Your answer should be every line of the records that contains the word "theorem", copied as it stands.

════════

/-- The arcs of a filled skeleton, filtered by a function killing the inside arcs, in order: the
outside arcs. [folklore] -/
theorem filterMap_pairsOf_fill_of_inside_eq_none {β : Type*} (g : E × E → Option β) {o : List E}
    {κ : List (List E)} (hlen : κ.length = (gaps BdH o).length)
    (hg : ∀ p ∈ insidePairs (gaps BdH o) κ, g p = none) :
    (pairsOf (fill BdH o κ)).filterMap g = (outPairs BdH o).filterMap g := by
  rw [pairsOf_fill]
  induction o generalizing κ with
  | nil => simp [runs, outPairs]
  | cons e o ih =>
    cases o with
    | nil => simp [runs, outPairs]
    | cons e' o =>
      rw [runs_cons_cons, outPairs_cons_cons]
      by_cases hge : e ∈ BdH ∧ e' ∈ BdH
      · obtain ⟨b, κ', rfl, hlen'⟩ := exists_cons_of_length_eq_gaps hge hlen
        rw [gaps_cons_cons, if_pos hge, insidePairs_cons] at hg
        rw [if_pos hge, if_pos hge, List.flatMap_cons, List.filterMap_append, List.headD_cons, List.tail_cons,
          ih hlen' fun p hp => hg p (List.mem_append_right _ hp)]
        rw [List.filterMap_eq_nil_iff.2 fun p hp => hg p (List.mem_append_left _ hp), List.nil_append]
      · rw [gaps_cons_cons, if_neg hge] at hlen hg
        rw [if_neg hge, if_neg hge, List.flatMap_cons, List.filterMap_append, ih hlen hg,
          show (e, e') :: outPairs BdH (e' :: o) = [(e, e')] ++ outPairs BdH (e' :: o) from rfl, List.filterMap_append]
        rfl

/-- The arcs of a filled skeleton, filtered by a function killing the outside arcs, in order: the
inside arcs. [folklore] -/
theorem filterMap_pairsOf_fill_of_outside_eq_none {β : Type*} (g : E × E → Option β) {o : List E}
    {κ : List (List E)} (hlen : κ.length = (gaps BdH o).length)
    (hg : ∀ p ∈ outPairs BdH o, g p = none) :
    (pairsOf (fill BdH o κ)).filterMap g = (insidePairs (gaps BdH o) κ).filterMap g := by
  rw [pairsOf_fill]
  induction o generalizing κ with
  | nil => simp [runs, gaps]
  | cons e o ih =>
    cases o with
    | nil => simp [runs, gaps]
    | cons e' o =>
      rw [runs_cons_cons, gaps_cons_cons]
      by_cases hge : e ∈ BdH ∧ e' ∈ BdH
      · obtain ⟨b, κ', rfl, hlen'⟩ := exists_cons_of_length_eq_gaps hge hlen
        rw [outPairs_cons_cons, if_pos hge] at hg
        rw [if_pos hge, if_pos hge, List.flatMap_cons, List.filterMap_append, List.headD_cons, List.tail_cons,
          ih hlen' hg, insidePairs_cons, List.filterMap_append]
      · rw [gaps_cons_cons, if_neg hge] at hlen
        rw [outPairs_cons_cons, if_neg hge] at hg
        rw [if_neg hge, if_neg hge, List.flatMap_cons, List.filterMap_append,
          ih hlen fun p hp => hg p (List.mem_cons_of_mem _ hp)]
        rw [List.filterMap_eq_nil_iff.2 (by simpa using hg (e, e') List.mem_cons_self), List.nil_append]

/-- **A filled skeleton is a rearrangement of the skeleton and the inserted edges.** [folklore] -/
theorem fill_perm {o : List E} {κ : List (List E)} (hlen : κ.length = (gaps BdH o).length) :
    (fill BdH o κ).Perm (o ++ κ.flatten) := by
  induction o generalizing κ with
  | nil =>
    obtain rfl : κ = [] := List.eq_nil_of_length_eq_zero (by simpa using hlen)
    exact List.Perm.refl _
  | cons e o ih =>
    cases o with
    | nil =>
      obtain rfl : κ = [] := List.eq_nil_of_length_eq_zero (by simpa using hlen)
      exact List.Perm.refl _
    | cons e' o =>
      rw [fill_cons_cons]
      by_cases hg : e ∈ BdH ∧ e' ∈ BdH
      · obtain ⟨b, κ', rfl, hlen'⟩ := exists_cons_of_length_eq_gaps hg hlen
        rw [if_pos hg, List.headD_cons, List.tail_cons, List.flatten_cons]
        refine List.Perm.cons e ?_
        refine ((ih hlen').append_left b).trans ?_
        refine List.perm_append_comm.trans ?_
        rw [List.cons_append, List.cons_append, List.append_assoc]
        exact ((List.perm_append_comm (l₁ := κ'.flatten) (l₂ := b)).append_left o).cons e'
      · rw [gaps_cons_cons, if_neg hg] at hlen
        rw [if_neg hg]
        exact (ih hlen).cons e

════════

Result for this task >>
theorem filterMap_pairsOf_fill_of_inside_eq_none {β : Type*} (g : E × E → Option β) {o : List E}
theorem filterMap_pairsOf_fill_of_outside_eq_none {β : Type*} (g : E × E → Option β) {o : List E}
theorem fill_perm {o : List E} {κ : List (List E)} (hlen : κ.length = (gaps BdH o).length) :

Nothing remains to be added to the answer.